▸ Assigned task:
Every line holding the string "ideleBaseChange" is to be copied from the entries below.

▸ Saved entries:
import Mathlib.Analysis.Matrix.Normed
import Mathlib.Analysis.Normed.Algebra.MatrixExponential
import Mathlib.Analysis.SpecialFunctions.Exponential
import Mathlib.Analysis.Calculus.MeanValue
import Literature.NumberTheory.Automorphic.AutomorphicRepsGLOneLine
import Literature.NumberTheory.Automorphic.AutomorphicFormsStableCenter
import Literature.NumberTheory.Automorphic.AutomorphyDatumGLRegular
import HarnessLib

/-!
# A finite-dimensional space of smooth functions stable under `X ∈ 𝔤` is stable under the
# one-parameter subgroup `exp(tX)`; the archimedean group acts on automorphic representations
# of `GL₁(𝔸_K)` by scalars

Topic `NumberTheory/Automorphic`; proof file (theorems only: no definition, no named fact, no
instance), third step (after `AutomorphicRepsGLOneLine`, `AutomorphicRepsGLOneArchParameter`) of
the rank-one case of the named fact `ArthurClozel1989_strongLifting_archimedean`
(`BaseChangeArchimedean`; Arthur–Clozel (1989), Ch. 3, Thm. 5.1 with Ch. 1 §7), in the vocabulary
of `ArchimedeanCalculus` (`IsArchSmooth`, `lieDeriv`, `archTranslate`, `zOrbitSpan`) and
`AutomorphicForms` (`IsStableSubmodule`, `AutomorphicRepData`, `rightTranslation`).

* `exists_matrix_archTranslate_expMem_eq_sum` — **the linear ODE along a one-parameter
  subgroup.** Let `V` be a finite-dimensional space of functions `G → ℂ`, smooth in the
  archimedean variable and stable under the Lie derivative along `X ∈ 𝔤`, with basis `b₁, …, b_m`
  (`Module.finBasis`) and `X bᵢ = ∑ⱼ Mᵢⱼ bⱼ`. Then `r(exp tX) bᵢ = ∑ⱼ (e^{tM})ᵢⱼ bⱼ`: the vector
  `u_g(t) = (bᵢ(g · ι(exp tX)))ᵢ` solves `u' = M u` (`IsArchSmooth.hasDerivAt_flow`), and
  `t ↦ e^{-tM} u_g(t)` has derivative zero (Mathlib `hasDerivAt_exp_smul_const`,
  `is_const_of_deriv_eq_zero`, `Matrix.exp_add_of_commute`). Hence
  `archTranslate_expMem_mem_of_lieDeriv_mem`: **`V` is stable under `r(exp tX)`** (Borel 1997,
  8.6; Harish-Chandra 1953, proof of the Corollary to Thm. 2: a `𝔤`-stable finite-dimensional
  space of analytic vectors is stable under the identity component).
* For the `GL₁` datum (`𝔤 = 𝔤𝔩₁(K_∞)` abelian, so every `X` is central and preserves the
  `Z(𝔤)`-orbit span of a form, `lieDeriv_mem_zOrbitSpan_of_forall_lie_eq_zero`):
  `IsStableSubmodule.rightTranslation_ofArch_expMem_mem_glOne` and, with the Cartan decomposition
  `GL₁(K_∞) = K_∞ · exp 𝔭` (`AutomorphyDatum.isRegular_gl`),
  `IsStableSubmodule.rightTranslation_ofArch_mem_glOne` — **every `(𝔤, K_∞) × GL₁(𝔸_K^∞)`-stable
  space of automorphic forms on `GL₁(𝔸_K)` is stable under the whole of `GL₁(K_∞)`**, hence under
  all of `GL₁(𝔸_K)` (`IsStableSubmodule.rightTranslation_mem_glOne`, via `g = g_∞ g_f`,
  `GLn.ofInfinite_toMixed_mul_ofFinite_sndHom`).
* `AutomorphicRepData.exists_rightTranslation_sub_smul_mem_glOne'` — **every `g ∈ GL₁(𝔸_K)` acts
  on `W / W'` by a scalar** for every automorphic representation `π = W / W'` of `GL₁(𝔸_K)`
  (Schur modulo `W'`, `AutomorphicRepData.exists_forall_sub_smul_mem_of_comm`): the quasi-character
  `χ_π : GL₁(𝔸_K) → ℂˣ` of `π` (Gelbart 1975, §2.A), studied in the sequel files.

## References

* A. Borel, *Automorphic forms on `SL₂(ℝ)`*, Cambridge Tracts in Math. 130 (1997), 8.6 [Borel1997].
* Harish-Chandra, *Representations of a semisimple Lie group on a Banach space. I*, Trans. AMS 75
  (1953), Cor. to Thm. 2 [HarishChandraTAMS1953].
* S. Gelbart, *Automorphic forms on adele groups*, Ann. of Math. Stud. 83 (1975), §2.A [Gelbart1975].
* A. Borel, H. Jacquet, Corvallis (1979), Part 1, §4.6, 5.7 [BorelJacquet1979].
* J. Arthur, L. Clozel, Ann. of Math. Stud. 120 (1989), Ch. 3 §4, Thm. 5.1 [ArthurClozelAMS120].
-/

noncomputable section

==

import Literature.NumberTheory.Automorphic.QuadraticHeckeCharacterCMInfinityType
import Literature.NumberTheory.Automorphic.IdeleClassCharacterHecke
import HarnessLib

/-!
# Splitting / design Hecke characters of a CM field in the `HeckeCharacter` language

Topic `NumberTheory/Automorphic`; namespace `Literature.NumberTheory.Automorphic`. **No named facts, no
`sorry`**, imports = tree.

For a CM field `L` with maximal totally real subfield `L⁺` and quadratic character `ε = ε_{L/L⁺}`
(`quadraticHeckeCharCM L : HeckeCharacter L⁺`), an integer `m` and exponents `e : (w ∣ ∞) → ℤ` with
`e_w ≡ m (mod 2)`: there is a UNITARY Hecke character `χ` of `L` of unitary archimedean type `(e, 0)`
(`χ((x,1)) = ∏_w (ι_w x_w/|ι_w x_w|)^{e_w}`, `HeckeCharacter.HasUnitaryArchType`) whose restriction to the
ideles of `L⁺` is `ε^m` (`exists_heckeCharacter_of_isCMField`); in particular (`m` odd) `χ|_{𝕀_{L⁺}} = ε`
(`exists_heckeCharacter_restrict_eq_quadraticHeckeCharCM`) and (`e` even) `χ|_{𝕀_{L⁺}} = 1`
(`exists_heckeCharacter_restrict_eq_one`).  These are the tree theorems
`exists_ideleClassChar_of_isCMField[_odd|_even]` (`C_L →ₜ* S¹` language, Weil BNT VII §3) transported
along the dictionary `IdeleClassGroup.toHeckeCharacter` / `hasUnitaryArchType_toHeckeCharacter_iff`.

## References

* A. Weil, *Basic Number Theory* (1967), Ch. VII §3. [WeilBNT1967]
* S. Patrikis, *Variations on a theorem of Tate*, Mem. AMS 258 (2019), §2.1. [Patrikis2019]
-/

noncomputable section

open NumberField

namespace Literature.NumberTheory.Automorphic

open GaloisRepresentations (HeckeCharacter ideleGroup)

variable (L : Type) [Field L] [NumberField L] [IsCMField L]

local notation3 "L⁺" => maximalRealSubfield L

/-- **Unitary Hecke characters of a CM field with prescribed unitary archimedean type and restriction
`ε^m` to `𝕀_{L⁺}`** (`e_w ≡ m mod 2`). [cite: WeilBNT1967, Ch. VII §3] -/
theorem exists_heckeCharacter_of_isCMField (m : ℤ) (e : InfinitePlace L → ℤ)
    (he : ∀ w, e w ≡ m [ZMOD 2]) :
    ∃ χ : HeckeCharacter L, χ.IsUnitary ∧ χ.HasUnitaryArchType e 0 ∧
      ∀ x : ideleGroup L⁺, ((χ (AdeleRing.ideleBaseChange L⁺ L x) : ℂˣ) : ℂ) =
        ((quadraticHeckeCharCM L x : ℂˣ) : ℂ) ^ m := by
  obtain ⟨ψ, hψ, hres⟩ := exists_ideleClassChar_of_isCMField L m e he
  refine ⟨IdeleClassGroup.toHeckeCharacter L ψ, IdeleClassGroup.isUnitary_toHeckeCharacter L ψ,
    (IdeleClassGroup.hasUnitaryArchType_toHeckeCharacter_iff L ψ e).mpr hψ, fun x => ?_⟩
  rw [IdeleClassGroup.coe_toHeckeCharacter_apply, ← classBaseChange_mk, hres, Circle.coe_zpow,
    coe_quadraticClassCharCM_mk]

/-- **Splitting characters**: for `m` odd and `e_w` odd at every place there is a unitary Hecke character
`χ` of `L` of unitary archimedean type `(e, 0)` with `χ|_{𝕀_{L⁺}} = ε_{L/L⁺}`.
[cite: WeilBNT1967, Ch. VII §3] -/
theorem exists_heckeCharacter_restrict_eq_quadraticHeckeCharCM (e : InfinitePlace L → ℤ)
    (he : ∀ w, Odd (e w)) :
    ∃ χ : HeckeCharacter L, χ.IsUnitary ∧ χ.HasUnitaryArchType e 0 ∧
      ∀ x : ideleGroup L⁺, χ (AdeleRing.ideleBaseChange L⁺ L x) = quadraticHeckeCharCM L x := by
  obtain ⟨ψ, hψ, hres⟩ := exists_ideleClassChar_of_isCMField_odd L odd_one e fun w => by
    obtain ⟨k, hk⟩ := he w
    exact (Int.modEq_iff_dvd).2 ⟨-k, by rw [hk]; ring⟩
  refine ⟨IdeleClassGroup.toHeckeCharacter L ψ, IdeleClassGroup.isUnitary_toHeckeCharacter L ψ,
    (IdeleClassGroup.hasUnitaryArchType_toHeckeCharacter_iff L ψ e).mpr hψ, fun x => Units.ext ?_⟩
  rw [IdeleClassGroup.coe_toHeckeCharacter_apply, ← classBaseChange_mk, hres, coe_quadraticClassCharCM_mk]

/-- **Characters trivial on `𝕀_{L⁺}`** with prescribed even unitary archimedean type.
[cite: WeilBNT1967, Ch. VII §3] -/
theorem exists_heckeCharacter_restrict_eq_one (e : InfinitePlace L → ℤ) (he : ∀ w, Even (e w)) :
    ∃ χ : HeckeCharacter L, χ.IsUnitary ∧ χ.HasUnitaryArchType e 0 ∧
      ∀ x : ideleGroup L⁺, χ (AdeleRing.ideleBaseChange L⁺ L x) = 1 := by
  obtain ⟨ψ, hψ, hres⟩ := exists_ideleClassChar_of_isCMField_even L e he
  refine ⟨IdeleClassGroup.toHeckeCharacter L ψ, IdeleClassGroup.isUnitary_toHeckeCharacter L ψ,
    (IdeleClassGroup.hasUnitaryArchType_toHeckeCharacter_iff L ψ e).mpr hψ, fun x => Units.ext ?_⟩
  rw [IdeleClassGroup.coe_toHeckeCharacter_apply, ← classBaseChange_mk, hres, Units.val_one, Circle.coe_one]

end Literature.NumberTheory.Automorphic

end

--

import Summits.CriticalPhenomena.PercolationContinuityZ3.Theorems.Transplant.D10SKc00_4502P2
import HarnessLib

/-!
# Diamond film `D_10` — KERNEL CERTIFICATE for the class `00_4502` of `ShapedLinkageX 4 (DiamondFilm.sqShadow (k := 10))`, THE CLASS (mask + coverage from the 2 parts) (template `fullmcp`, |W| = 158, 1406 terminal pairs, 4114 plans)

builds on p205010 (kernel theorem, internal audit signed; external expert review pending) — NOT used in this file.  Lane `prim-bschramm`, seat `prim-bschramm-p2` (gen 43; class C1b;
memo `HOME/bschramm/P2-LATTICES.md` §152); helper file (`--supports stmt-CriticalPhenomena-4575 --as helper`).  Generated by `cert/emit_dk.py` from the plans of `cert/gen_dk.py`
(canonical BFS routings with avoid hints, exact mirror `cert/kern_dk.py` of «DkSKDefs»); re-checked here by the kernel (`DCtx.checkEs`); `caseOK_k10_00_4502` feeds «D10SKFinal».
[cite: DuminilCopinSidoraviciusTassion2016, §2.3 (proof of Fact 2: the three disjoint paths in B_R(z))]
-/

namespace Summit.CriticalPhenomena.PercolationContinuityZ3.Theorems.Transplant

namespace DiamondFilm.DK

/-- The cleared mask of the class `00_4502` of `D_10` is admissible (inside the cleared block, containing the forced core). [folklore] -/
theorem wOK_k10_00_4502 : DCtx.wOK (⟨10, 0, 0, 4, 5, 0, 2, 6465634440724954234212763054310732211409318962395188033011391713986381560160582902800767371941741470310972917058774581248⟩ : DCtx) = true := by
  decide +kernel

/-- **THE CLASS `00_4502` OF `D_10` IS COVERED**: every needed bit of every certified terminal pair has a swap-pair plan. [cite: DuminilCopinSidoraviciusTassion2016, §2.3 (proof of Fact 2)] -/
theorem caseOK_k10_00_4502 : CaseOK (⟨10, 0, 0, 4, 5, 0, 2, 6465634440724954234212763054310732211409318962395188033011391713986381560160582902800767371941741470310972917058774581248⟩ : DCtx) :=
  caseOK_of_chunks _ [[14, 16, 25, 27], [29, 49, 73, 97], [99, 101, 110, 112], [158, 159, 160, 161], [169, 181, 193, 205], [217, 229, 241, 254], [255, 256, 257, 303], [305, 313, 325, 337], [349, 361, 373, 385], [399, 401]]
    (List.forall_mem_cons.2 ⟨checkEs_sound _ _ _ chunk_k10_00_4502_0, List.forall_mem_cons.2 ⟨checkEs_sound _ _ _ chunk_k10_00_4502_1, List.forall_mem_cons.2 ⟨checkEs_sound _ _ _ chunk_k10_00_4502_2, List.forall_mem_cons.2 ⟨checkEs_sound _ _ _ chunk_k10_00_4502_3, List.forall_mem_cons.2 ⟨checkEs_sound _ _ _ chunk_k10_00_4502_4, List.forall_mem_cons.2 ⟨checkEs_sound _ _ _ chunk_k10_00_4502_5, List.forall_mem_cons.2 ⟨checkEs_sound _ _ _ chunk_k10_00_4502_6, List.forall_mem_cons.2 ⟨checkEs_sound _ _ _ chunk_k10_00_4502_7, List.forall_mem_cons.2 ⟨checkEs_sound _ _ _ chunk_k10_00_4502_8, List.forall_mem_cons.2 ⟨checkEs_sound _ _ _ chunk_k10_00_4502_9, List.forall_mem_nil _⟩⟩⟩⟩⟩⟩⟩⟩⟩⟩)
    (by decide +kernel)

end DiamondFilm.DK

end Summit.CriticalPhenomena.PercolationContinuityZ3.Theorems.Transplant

▸ Output for this task:
      ∀ x : ideleGroup L⁺, ((χ (AdeleRing.ideleBaseChange L⁺ L x) : ℂˣ) : ℂ) =
      ∀ x : ideleGroup L⁺, χ (AdeleRing.ideleBaseChange L⁺ L x) = quadraticHeckeCharCM L x := by
      ∀ x : ideleGroup L⁺, χ (AdeleRing.ideleBaseChange L⁺ L x) = 1 := by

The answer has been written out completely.